Artikel
Memahami pergantian sertifikat tanah elektronik yang kini berpolemik
Oleh Mentari Dwi Gayati
7 Februari 2021 11:15 WIB
Menteri Agraria dan Tata Ruang/Kepala Badan Pertanahan Nasional (ATR/BPN) Sofyan Djalil dalam webinar yang diselenggarakan secara virtual, Kamis (4/2/2021). ANTARA/HO-Aspri/am.
Jakarta (ANTARA) - Isu terkait rencana Pemerintah yang akan menarik sertifikat tanah fisik menjadi sertifikat elektronik menjadi perbincangan masyarakat, termasuk warganet, dalam sepekan terakhir.
Hal itu menyusul terbitnya Peraturan Menteri Agraria dan Tata Ruang Nomor 1/2021 tentang Sertifikat Elektronik yang mulai berlaku pada tahun 2021 ini. Kekhawatiran pun muncul karena berbagai alasan, mulai dari keamanan data, hingga validitas dokumen tersebut.
Bahkan, mantan juru bicara KPK Febri Diansyah sempat mewanti-wanti pergantian dokumen kertas menjadi elektronik, dalam cuitannya beberapa hari lalu.
Febri menyebut bahwa kasus korupsi pada KTP elektronik perlu menjadi pembelajaran, baik dari akses data, kesiapan peralatan, kapasitas dan integrasi pegawai, hingga validitas yang jauh lebih penting.
"Poinnya, sebelum mengambil kebijakan yang berefek besar pada publik dengan anggaran sangat besar, maka sangat penting lakukan mitigasi risiko korupsi sejak awal.

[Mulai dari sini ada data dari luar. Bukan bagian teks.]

/-- **(3.55)–(3.56) for one level** — the product tower's block transporter splits off the background's:
`\overline{(U′U)}^l(Γ_{Lz,x}) = v_l(Lz)·(R̄^l_{Lz}U̿′^l)(Γ_{Lz,x})·[R(Ū^l(Γ_{Lz,x}))v_l(x)]⁻¹·Ū^l(Γ_{Lz,x})`, by
`\overline{U′U}^l = Ũ′^lŪ^l` ([5] (69)) and (3.56) = [5] (97) `Ũ′^l = (U̿′^l)^{v_l}` (`B7Eq92Concrete.tildIter_eq_mgauge`) with the
covariance of the twisted transport (`tHol_mgauge`). [cite: Balaban1985BackgroundPropagators, (3.55)–(3.56) p.401] -/
theorem axialFn_avgIter_mul (l : ℕ) (x : Site d) :
    axialFn (avgIter L (U' * U) l) ((L : ℤ) • fl L x) x
      = vcov L U U' l ((L : ℤ) • fl L x) * twist L U U' l x
          * (Rc (axialFn (avgIter L U l) ((L : ℤ) • fl L x) x) (vcov L U U' l x))⁻¹
          * axialFn (avgIter L U l) ((L : ℤ) • fl L x) x := by
  have hmul : avgIter L (U' * U) l = tildIter L U U' l * avgIter L U l := (tildIter_mul L U U' l).symm
  have hx : (L : ℤ) • fl L x + disp (treeWord (x - (L : ℤ) • fl L x)) = x := by rw [disp_treeWord, add_sub_cancel]
  rw [axialFn, hmul, show hol (tildIter L U U' l * avgIter L U l) ((L : ℤ) • fl L x) (treeWord (x - (L : ℤ) • fl L x))
      = tHol (avgIter L U l) (tildIter L U U' l) ((L : ℤ) • fl L x) (treeWord (x - (L : ℤ) • fl L x))
        * hol (avgIter L U l) ((L : ℤ) • fl L x) (treeWord (x - (L : ℤ) • fl L x)) by
      rw [tHol, inv_mul_cancel_right], tildIter_eq_mgauge L U U' l, tHol_mgauge, hx, twist, axialFn]

/-- **(3.57), the recursion through one level**: `Q_{n+1}(x) = Q_n(x_{n+1})·R(Ū‑part)[(\overline{R̄^lU̿′^l})(Lx_{n+1})⁻¹·
(R̄^l_{x_{n+1}}U̿′^l)(Γ_{x_{n+1},x})]`, `l = j − n − 1`, `x_{n+1} = fl L x` — the frames `v_l` of (3.56) at the junction of two
levels leave exactly the inverse block frame, by [5] (102)–(103) (`vcov_succ`: `v_{l+1}(z) = v_l(Lz)·\overline{R̄^l_{Lz}U̿′^l}`).
[cite: Balaban1985BackgroundPropagators, (3.57) p.401] -/
theorem qFac_succ (n : ℕ) (hn : n + 1 ≤ j) (x : Site d) :
    qFac L U U' j y (n + 1) x
      = qFac L U U' j y n (fl L x)
        * Rc (bgPart L U j y n (fl L x)) ((frame L U U' (j - (n + 1)) ((L : ℤ) • fl L x))⁻¹ * twist L U U' (j - (n + 1)) x) := by
  have hl : j - n = (j - (n + 1)) + 1 := by omega
  have hv : vcov L U U' (j - n) (fl L x)
      = vcov L U U' (j - (n + 1)) ((L : ℤ) • fl L x) * frame L U U' (j - (n + 1)) ((L : ℤ) • fl L x) := by
    rw [hl, vcov_succ, frame]
  rw [qFac, qFac, prPart, bgPart, tg_succ, tg_succ, axialFn_avgIter_mul, hv]
  simp only [prPart, bgPart, Rc_apply, mul_inv_rev, inv_inv]
  group

/-- iterated blocks: `x_n = (fl L)^{[n]} x`. [folklore] -/
private theorem iterate_fl_succ (n : ℕ) (x : Site d) : (fl L)^[n + 1] x = (fl L)^[n] (fl L x) :=
  Function.iterate_succ_apply (fl L) n x

variable [NormOneClass 𝔸]

/-- **the telescoping bound behind *"by the above bounds |(U′U)(Γ^{(j)}_{y,x})(U(Γ^{(j)}_{y,x}))⁻¹ − 1| < O(1)α₁"*** (p. 401):
if the background tower is unit-bounded and every level-`l` factor of (3.57) satisfies
`|(\overline{R̄^lU̿′^l})⁻¹(R̄^lU̿′^l)(Γ) − 1| ≤ δ_l`, then `|Q_n(x) − 1| ≤ (1 + |Q_0(x_n) − 1|)·Π_{m<n}(1 + δ_{j−1−m}) − 1`.
[cite: Balaban1985BackgroundPropagators, (3.57)–(3.58) p.401] -/
theorem norm_qFac_sub_one_le (hU : ∀ l ≤ j, ∀ x κ, avgIter L U l x κ ∈ U1 𝔸) {δ : ℕ → ℝ} (hδ0 : ∀ l, 0 ≤ δ l)
    (hδ : ∀ l < j, ∀ x : Site d,
      ‖((((frame L U U' l ((L : ℤ) • fl L x))⁻¹ * twist L U U' l x : 𝔸ˣ) : 𝔸)) - 1‖ ≤ δ l) :
    ∀ (n : ℕ), n ≤ j → ∀ x : Site d,
      ‖((qFac L U U' j y n x : 𝔸ˣ) : 𝔸) - 1‖
        ≤ (1 + ‖((qFac L U U' j y 0 ((fl L)^[n] x) : 𝔸ˣ) : 𝔸) - 1‖) * (∏ m ∈ range n, (1 + δ (j - 1 - m))) - 1
  | 0, _, x => by simp
  | n + 1, hn, x => by
      have ih := norm_qFac_sub_one_le hU hδ0 hδ n (by omega) (fl L x)
      have hG : bgPart L U j y n (fl L x) ∈ U1 𝔸 :=
        tg_mem (S := U1 𝔸) (fun l hl => hU l hl) y n (fl L x)
      have hc := hδ (j - (n + 1)) (by omega) x
      rw [qFac_succ L U U' j y n hn x, Units.val_mul, iterate_fl_succ, Finset.prod_range_succ,
        show j - 1 - n = j - (n + 1) by omega]
      have hR : ‖((Rc (bgPart L U j y n (fl L x))
            ((frame L U U' (j - (n + 1)) ((L : ℤ) • fl L x))⁻¹ * twist L U U' (j - (n + 1)) x) : 𝔸ˣ) : 𝔸) - 1‖
          ≤ δ (j - (n + 1)) := by
        rw [Rc_apply, Units.val_mul, Units.val_mul]
        exact (norm_units_conj_sub_one_le hG _).trans hc
      have hA : 0 ≤ 1 + ‖((qFac L U U' j y 0 ((fl L)^[n] (fl L x)) : 𝔸ˣ) : 𝔸) - 1‖ := by positivity
      have hP : 0 ≤ ∏ m ∈ range n, (1 + δ (j - 1 - m)) := Finset.prod_nonneg fun m _ => by linarith [hδ0 (j - 1 - m)]
      calc _ ≤ (1 + ‖((qFac L U U' j y n (fl L x) : 𝔸ˣ) : 𝔸) - 1‖)
              * (1 + ‖((Rc (bgPart L U j y n (fl L x))
                  ((frame L U U' (j - (n + 1)) ((L : ℤ) • fl L x))⁻¹ * twist L U U' (j - (n + 1)) x) : 𝔸ˣ) : 𝔸) - 1‖) - 1 :=
            mul_sub_one_norm_le _ _
        _ ≤ ((1 + ‖((qFac L U U' j y 0 ((fl L)^[n] (fl L x)) : 𝔸ˣ) : 𝔸) - 1‖) * (∏ m ∈ range n, (1 + δ (j - 1 - m))))
              * (1 + δ (j - (n + 1))) - 1 := by
            have h1 : 1 + ‖((qFac L U U' j y n (fl L x) : 𝔸ˣ) : 𝔸) - 1‖
                ≤ (1 + ‖((qFac L U U' j y 0 ((fl L)^[n] (fl L x)) : 𝔸ˣ) : 𝔸) - 1‖) * ∏ m ∈ range n, (1 + δ (j - 1 - m)) := by
              linarith
            have h2 := hR
            nlinarith [norm_nonneg (((qFac L U U' j y n (fl L x) : 𝔸ˣ) : 𝔸) - 1),
              norm_nonneg ((((Rc (bgPart L U j y n (fl L x))
                  ((frame L U U' (j - (n + 1)) ((L : ℤ) • fl L x))⁻¹ * twist L U U' (j - (n + 1)) x) : 𝔸ˣ) : 𝔸)) - 1),
              mul_nonneg hA hP, hδ0 (j - (n + 1))]
        _ = _ := by ring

Proyek e-KTP cukuplah jadi pembelajaran," tulis Febri Diansyah melalui akun Twitternya @febriadiansyah pada Kamis (4/2).
Ada beberapa poin yang menurut Pemerintah, dalam hal ini Kementerian Agraria dan Tata Ruang/Badan Pertanahan Nasional (ATR/BPN) merasa perlu untuk mengeluarkan peraturan terkait transformasi digital yang tengah dilakukan, yakni sertifikat elektronik.
Peralihan bentuk sertifikat tanah dalam bentuk digital ini diharapkan dapat menghindari adanya pemalsuan dokumen yang biasanya dilakukan mafia tanah. Perlu diketahui, dari 9.000 laporan terkait masalah lahan yang diterima ATR/BPN sejak tahun 2015-2019, 50 persennya terkait mafia tanah.
Modus mafia tanah juga membuat Menteri ATR/Kepala BPN Sofyan Djalil cukup geram. Salah satunya, mafia tanah memanipulasi pemilik tanah dengan berpura-pura membeli tanah. Bermodal uang muka yang dibayarkan, mafia tanah bisa meminjam sertifikat dari sang pemilik tanah untuk dicek di Kantor BPN.
Jaringan mafia ini kemudian menggantikan sertifikat asli dengan sertifikat palsu. Di sisi lain, pemilik tanah tidak tahu kalau sertifikatnya diganti.
"Dengan adanya sertifikat elektronik, penipuan tidak bisa dilakukan lagi, pemalsuan tidak bisa dilakukan karena semua dokumen sudah berbentuk elektronik," kata Sofyan.
Menteri ATR/BPN menegaskan, tujuan dari program ini adalah bagaimana pelayanan publik menjadi lebih baik sehingga bila sudah bisa sertifikat elektronik, kerja mafia tanah akan hilang, karena tidak ada seseorang yang bisa memalsukan.
Baca juga: Anggota DPR: Sertifikat elektronik tanah harus tingkatkan layanan
Sertifikat fisik tidak ditarik
Dalam praktiknya, Menteri Sofyan juga meyakinkan kepada masyarakat bahwa pihak Kementerian ATR/BPN tidak akan menarik sertifikat fisik yang masih disimpan masyarakat.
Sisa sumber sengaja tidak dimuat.